“Delicious autumn! My very soul is wedded to it, and if I were a bird I would fly about the earth seeking the successive autumns.” ~George Eliot
I love autumn, but as it turns out, I am unwittingly flying about the Earth seeking successive summers. Although the idea of ‘endless summer’ seems wistfully appealing when one is stuck at work in November or shoveling snow in February, for someone like me who has always lived in areas with four distinct seasons) it’s actually a bit strange to live it. I have always loved autumn for the same reasons everyone else does. Being outside is a pleasure, with pumpkin and apple picking, hayrides, bug-free evenings around the fire pit, and enjoying a Sam Adams Octoberfest while Lily jumps in piles of freshly-raked leaves (hopefully without any doggie leftovers). This is why I am embarrassed that it had basically escaped my attention that autumn was even here. Last night, on a quick visit to hotels.com, ads for “autumn in Vermont” popped up, warning shoppers to hurry and book for fall foliage! A photo of a country lane with split rail fence lined with bright orange maple trees accompanied the ad, and I felt a little nostalgic. I had to stop and look around, confused. “What day is this? Is it really the autumnal equinox?” Of course it doesn’t look like it. I sit among palms and blooming bougainvillea on another of the Greek Islands, where the sky is blue, the sun shines on the turquoise ocean, and my wardrobe consists of alternating between my swimsuit cover up and cutoff jean shorts, just as it’s been for the last month. I dumbly notice that it’s about 5-10 degrees cooler than it has been the last few weeks, and perhaps slightly windier.
Trees in my native Appalachian mountains give that first signal that autumn is approaching by dropping a solitary orange leaf in your footpath, forcing you to embrace autumn’s arrival slowly but surely.
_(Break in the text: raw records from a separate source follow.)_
import Summits.AtomisticToContinuum.HydrodynamicLimit.Theses.CollisionIsometryCLT
import Summits.AtomisticToContinuum.HydrodynamicLimit.Theses.SpeedCapSurgery
import Literature.Analysis.FluidPDE.HardSphereCollisionRecord

/-!
# Sketch — first lemmas of the crux idea `pythagorean-mgf-transport` for `AprioriBounds`
(stmt-AtomisticToContinuum-9519), ideator 2 (gen 2), round 1.

The lever in one line: for an elastic collision with unit normal `ω`,
`⟪a, v⁺⟫ = ⟪a − ⟪a,ω⟫ω, v⁻⟫ + ⟪a,ω⟫ ⟪w,ω⟫` and `‖a‖² = ‖a − ⟪a,ω⟫ω‖² + ⟪a,ω⟫²`
(`chernoff_splitting`, `chernoff_pythagoras`, PROVED): the Chernoff/Laplace vector of a Gaussian
tail bound splits ORTHOGONALLY at every collision (Bobylev's Fourier-variable Pythagoras, run for the
moment generating function), so the Gaussian exponent `Θ‖a‖²/2` is transported along collisions with
no loss; all slack sits in prefactors.  The remaining `def … : Prop` are the first checkable
statements of the line (not proved here; crux-ideate files no skeleton).
-/

set_option autoImplicit false

namespace Summit.AtomisticToContinuum.HydrodynamicLimit.Cruxes.AprioriBounds.IdeatorTwo.Transport

open scoped BigOperators ENNReal NNReal InnerProductSpace
open MeasureTheory Filter Set Topology Metric
open Literature.Analysis.FluidPDE Literature.MathematicalPhysics.KineticTheory

section Algebra

variable {E : Type*} [NormedAddCommGroup E] [InnerProductSpace ℝ E]

/-- **Chernoff splitting (one collision).**  For the elastic law `collide ω (v, w)` and any test
vector `a`: `⟪a, v⁺⟫ = ⟪a − ⟪a,ω⟫ω, v⟫ + ⟪a,ω⟫·⟪w,ω⟫` — the post-collisional projection on `a`
is the pre-collisional projection on the COMPLEMENTARY vector `P_ω a = a − ⟪a,ω⟫ω` plus the
partner's normal velocity weighted by `⟪a,ω⟫`. -/
theorem chernoff_splitting (ω : sphere (0 : E) 1) (p : E × E) (a : E) :
    ⟪a, (collide ω p).1⟫_ℝ =
      ⟪a - ⟪a, (ω : E)⟫_ℝ • (ω : E), p.1⟫_ℝ + ⟪a, (ω : E)⟫_ℝ * ⟪p.2, (ω : E)⟫_ℝ := by
  simp only [collide, inner_sub_right, real_inner_smul_right, inner_sub_left, real_inner_smul_left,
    real_inner_comm (ω : E)]
  ring

/-- **Pythagoras for the Chernoff vector.** `‖a‖² = ‖a − ⟪a,ω⟫ω‖² + ⟪a,ω⟫²` for a unit `ω`: the
Gaussian budget `Θ‖a‖²/2` of an mgf bound `E e^{⟪a,v⟫} ≤ B e^{Θ‖a‖²/2}` is split EXACTLY between
the own pre-collisional factor (vector `P_ω a`) and the partner factor (scalar `⟪a,ω⟫`). -/
theorem chernoff_pythagoras (ω : sphere (0 : E) 1) (a : E) :
    ‖a‖ ^ 2 = ‖a - ⟪a, (ω : E)⟫_ℝ • (ω : E)‖ ^ 2 + ⟪a, (ω : E)⟫_ℝ ^ 2 := by
  have hω : ‖(ω : E)‖ = 1 := norm_eq_of_mem_sphere ω
  have h1 : ‖a - ⟪a, (ω : E)⟫_ℝ • (ω : E)‖ ^ 2 =
      ‖a‖ ^ 2 - 2 * ⟪a, ⟪a, (ω : E)⟫_ℝ • (ω : E)⟫_ℝ + ‖⟪a, (ω : E)⟫_ℝ • (ω : E)‖ ^ 2 :=
    norm_sub_sq_real _ _
  have h2 : ⟪a, ⟪a, (ω : E)⟫_ℝ • (ω : E)⟫_ℝ = ⟪a, (ω : E)⟫_ℝ * ⟪a, (ω : E)⟫_ℝ :=
    real_inner_smul_right _ _ _
  have h3 : ‖⟪a, (ω : E)⟫_ℝ • (ω : E)‖ = |⟪a, (ω : E)⟫_ℝ| := by
    rw [norm_smul, hω, mul_one, Real.norm_eq_abs]
  rw [h1, h2, h3, sq_abs]
  ring

/-- **Energy bookkeeping of the same split** (sanity link to the kinematics used by the other
ideators): `‖v⁺‖² = ‖v‖² − ⟪v,ω⟫² + ⟪w,ω⟫²` is `chernoff_pythagoras` read on the velocity side; here
only the consequence `‖v⁺‖² ≤ ‖v‖² + ‖w‖²` via conservation is recorded. -/
theorem post_sq_le_pair_energy (ω : sphere (0 : E) 1) (p : E × E) :
    ‖(collide ω p).1‖ ^ 2 ≤ ‖p.1‖ ^ 2 + ‖p.2‖ ^ 2 := by
  have h := norm_sq_collide_fst_add_norm_sq_collide_snd ω p
  nlinarith [sq_nonneg ‖(collide ω p).2‖]

end Algebra

/-- **Flux-tilted Gaussian mgf** (first checkable ANALYTIC statement; 1-D calculus, provable now):
the normal velocity of a partner drawn from the hard-sphere flux `|g − y| φ_Θ(y) dy` (φ_Θ = N(0,Θ),
`g` = the tagged sphere's normal velocity) has moment generating function at most
`e^{Θc²/2} (1 + |c| √(πΘ/2))` times its mass: complete the square (`e^{cy}φ_Θ(y) = e^{Θc²/2}φ_Θ(y−Θc)`),
`|g − y − Θc| ≤ |g − y| + Θ|c|`, and `E|g − Y| ≥ E|Y| = √(2Θ/π)` (the median minimises the mean
absolute deviation).  The flux selection costs a LINEAR factor in `|c|`, never a change of the
Gaussian rate. -/
def FluxTiltedGaussianMGF : Prop :=
  ∀ (Θ : ℝ≥0) (g c : ℝ), Θ ≠ 0 →
    ∫ y, Real.exp (c * y) * |g - y| ∂(ProbabilityTheory.gaussianReal 0 Θ) ≤
      Real.exp ((Θ : ℝ) * c ^ 2 / 2) * (1 + |c| * Real.sqrt (Real.pi * Θ / 2)) *
        ∫ y, |g - y| ∂(ProbabilityTheory.gaussianReal 0 Θ)

/-- **Tilt by envelope** (the `δ`-trick; provable now): for ANY finite law `ν` on `ℝ` with a
Gaussian mgf envelope `∫ e^{c'y} dν ≤ B e^{Θc'²/2}` (all `c'`), the flux weight `|y|` costs only
`∫ |y| e^{cy} dν ≤ (B/(eδ)) (e^{Θ(c+δ)²/2} + e^{Θ(c−δ)²/2})` for every `δ > 0`
(`|y| ≤ e^{δ|y|}/(eδ) ≤ (e^{δy} + e^{−δy})/(eδ)`); with `δ = 1/(Θ|c|)` the factor is `≍ Θ|c|·B·e^{Θc²/2}`,
i.e. the envelope evaluated at levels shifted by `O(1)`.  This is what lets the transport run on a
SELF-CONSISTENT envelope (unknown law) instead of an exact Maxwellian. -/
def TiltByEnvelope : Prop :=
  ∀ (ν : Measure ℝ), IsFiniteMeasure ν → ∀ (B Θ c δ : ℝ), 0 < δ →
    (∀ c' : ℝ, Integrable (fun y => Real.exp (c' * y)) ν ∧
      ∫ y, Real.exp (c' * y) ∂ν ≤ B * Real.exp (Θ * c' ^ 2 / 2)) →
    ∫ y, |y| * Real.exp (c * y) ∂ν ≤
      B / (Real.exp 1 * δ) * (Real.exp (Θ * (c + δ) ^ 2 / 2) + Real.exp (Θ * (c - δ) ^ 2 / 2))

/-- **Chip-averaging contraction** (the first THEOREM of the line; pure real analysis, provable now,
M–L sized).  Let `B̄(r) = Bb` for `r < Rb` and `B̄(r) = A r^{-p} e^{-εr}` for `r ≥ Rb`, with
`p ∈ (1/2, 1)`.  The one-collision transport operator — average over the chipped fraction
`u = cos²∠(a, ω)` of the budget `R = Θ²‖a‖²`, whose law under a uniform normal is `du/(2√u)`, of the
product of the partner prefactor `B̄(uR)` and the own prefactor `B̄((1−u)R)`, with the hard-sphere
flux tilt `(1 + √(uR/Θ))` and any constant slack `S` — satisfies `S·T[B̄](R) ≤ B̄(R)/2` for all large
`R`: the boundary chips (`uR < Rb` or `(1−u)R < Rb`) contribute `O(R^{-1/2})·B̄(R)`, the bulk chips
`O(A R^{1/2−p})·B̄(R)`.  Constant slack per collision therefore costs NOTHING at high levels — it is
absorbed by the polynomial level weight, never by the Gaussian rate. -/
def ChipAveragingContraction : Prop :=
  ∀ (p S Θ ε Bb Rb A : ℝ), 1 / 2 < p → p < 1 → 0 ≤ S → 0 < Θ → 0 ≤ ε → 0 ≤ Bb → 0 < Rb → 0 < A →
    let Bbar : ℝ → ℝ := fun r => if r < Rb then Bb else A * r ^ (-p) * Real.exp (-ε * r)
    ∃ Re : ℝ, ∀ R : ℝ, Re ≤ R →
      S * ∫ u in Ioo (0 : ℝ) 1,
          (1 + Real.sqrt (u * R / Θ)) * Bbar (u * R) * Bbar ((1 - u) * R) / (2 * Real.sqrt u)
        ≤ Bbar R / 2

/-- **Incoming ledger** (pathwise, provable now from `IsHardSphereTrajectory` piecewise free flight;
it is gen-1's `VelocityTelescoping` rearranged): along a good orbit, for every `ψ ≥ 0`, the sum of
`ψ` over INCOMING first-particle velocities of the collision records in `(0, t]` is at most the sum
over OUTGOING ones plus the initial content `Σᵢ ψ(vᵢ(0))` — each incoming velocity is the outgoing
velocity of the same sphere's previous collision, or its initial velocity (exact multiset identity,
survivors dropped).  No rates, no sojourn times, no flight lengths enter. -/
def IncomingLedger : Prop :=
  ∀ (σ : ℝ) (N : ℕ)
    (Φ : HardSphereFlow (Torus.geometry (Fin 3)) (hsDiameter σ N) (N + 1))
    (ψ : V3 → ℝ), (∀ v, 0 ≤ ψ v) → ∀ z ∈ Φ.good,
      0 ∉ collisionTimes (Torus.geometry (Fin 3)) (hsDiameter σ N) (fun s => Φ.flow s z) →
      ∀ t : ℝ, 0 ≤ t →
        Φ.collisionSum (Ioc 0 t)
            (fun c : HardSphereCollisionRecord (Fin 3) T3 (N + 1) => ψ c.preVel.1) z ≤
          Φ.collisionSum (Ioc 0 t)
            (fun c : HardSphereCollisionRecord (Fin 3) T3 (N + 1) => ψ c.postVel.1) z +
          ∑ i, ψ ((Φ.flow 0 z i).2)

/-- **The line's output, typed** (what the transport theorem delivers and the union bound turns into
the cap): a GAUSSIAN ENVELOPE OF THE COLLISION INPUT IN EXPECTATION — for some proxy `Θ` and
prefactor data, the local-Gibbs expectation of the number of collision records in `(0,t]` whose
incoming pair energy exceeds `R` is at most `K (N+1)^{4/3} R e^{-R/(2Θ)}` for ALL levels `R ≥ R₀`
(in particular at `R ≍ log N`).  Compare `SpeedCapSurgery.TailsToMaxSpeed`: this is exactly its
missing input, with `GaussianVelocityTails` (stmt-4607, all levels, open) no longer assumed. -/
def GaussianInputEnvelope : Prop :=
  ∀ (a₀ θ₀ : T3 → ℝ) (u₀ : T3 → V3), Continuous a₀ → Continuous θ₀ → Continuous u₀ →
    (∀ x, 0 < a₀ x) → (∀ x, 0 < θ₀ x) → ∃ σ₀ : ℝ, 0 < σ₀ ∧ ∀ σ : ℝ, 0 < σ → σ < σ₀ →
    ∀ Φ : (N : ℕ) → HardSphereFlow (Torus.geometry (Fin 3)) (hsDiameter σ N) (N + 1),
    ∀ t : ℝ, 0 < t → ∃ Θ K R₀ : ℝ, 0 < Θ ∧ ∀ R : ℝ, R₀ ≤ R → ∀ N : ℕ,
      ∫⁻ z, ENNReal.ofReal ((Φ N).collisionSum (Ioc 0 t)
          (fun c : HardSphereCollisionRecord (Fin 3) T3 (N + 1) =>
            if R < ‖c.preVel.1‖ ^ 2 + ‖c.preVel.2‖ ^ 2 then (1 : ℝ) else 0) z)
        ∂(localGibbsLaw σ a₀ u₀ θ₀ N (Φ N)) ≤
      ENNReal.ofReal (K * ((N : ℝ) + 1) ^ ((4 : ℝ) / 3) * R * Real.exp (-R / (2 * Θ)))

/-- **Docking** (pure logic + the union bound of `SpeedCapSurgery.TailsToMaxSpeed`, L-sized with the
measurability of the sup-event): the envelope gives the `√log N` speed cap
`SpeedCapSurgery.MaxSpeedBoundLog` (stmt-9629) with constant `C² = (8/3 + δ)Θ`, because speeds
change only at collisions (`{∃ r ≤ t, ∃ i, |vᵢ(r)| > λ} ⊆ {max |vᵢ(0)| > λ} ∪ {some record in (0,t]
has incoming pair energy > λ²}`, `post_sq_le_pair_energy`) and
`K (N+1)^{4/3} λ² e^{-λ²/2Θ} → 0` at `λ² = (8/3+δ)Θ log(N+2)`. Stated as the implication to be
proved in crux-plan. -/
def EnvelopeGivesCap : Prop :=
  GaussianInputEnvelope →
    Summit.AtomisticToContinuum.HydrodynamicLimit.Theses.SpeedCapSurgery.MaxSpeedBoundLog

end Summit.AtomisticToContinuum.HydrodynamicLimit.Cruxes.AprioriBounds.IdeatorTwo.Transport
It’s a tiny signal that in a few short weeks, the mountains will burst with color. Fleeces and jeans will come out of the closet, flip flops and swimsuits put away. Here in the endless summer of the Mediterranean, trees merrily sway along with their palm fronds and climbing pink blooms, just as they have since our midsummer arrival. There is a shutdown for winter, we’re told. But by the time that happens, we’ll be long gone, jumping the equator just in time to watch locals begin the spring season in South Africa, preparing for another shortly approaching summer. The only signal that anything is changing here, now, is a decrease in crowds, some tavernas shut down for the season, buses cut their schedules, and every so often you see a typically Greek white house with blue shutters, shrouded in grapevines and happily blooming bougainvilleas, but with a pumpkin on the porch.
I’m pretty ecstatic that we’ve been able to time this trip to essentially skip winter. Perhaps I’ll feel differently when it’s Christmas, and everyone back home is watching for those first snowflakes, baking pies, and sipping hot chocolate while the Christmas tree lights twinkle under a sky that is dark by 5 pm while in Australia we’re barbequing on the beach. Perhaps… but probably not. But regardless of its unfortunate place in the calendar as winter’s predecessor, I have always looked forward to autumn. I look forward to spring too, but in a different way. Spring can never get here fast enough. With the first glimpse of tulip leaves poking through the grit-encrusted flower beds, even though another snowstorm is still in the forecast, I find myself storing sweaters, opening windows, and shopping for brightly-colored clothes. It’s like, come on spring, come ON! But spring can be a real teaser. All of a sudden it’s blazingly hot and you have to shut the house up AGAIN to keep it cool. Autumn is different. It drifts in slowly, subtly, with its crisp air and clear sky, bringing along a comfortable feeling of settling in. Although I do not miss replacing screens with storm windows, going back to work, or endless leaf blowing, all of it in preparation for a long, tough winter, autumn rarely gets the blame, and is still the most truly enjoyable season.
But once the true crispness of autumn is fully upon Europe and our old home in the US, our new home in Australia will be deeply in the midst of spring. This is a fact embarrassingly little known to many Northern Hemisphere-ians, and I always made it a point for my science classes to have it ingrained in their brains. When this trip is over and home establishment in Australia has occurred, there will eventually be another autumn come next April. Although the eucalypts don’t lose their leaves and the koalas don’t collect nuts for hibernation, there will be new traditions to mix in with the old. I hope to remember the quiet pleasure of old autumns fondly, while still embracing the new, unusual environment around me. Once we’re settled in Australia, I may even choose to move our Thanksgiving to April or May, so it’s still an autumn harvest celebration. After all, I wouldn’t want it to clash with the Rose Festival in November.
Even though I am aware that there are seasons in the Southern Hemisphere, and that they’re opposite to the Northern Hemisphere’s seasons, I realized after reading your blog that I have no image of what an Austrailian Autumn would look like. I don’t believe I’ve ever seen depictions of such a thing in pictures or movies. I have this rather persistent image of what must be the Outback: ochers; yellows; browns; greens; brick-reds; lots of blue sky. I don’t think I have a sense of the deciduous population in Austrailia. I always picture coniferous and scrub-like folige. I look forward, in my continued friendship with you, to my images and senses being enlightened and refreshed!
A scholarly and touching comment Ed. We look forward to showing you.
Marcus will have to answer that because I’ve never actually experienced an Australian autumn yet, mostly just at Christmas ::)
Your piece bought a tear to my eye Ashley, in anticipation of sharing all those new things with you here in Australia, I can hardly wait. I also look forward to you both sharing things with your friends when they come to visit, it will be nice to meet you Ed.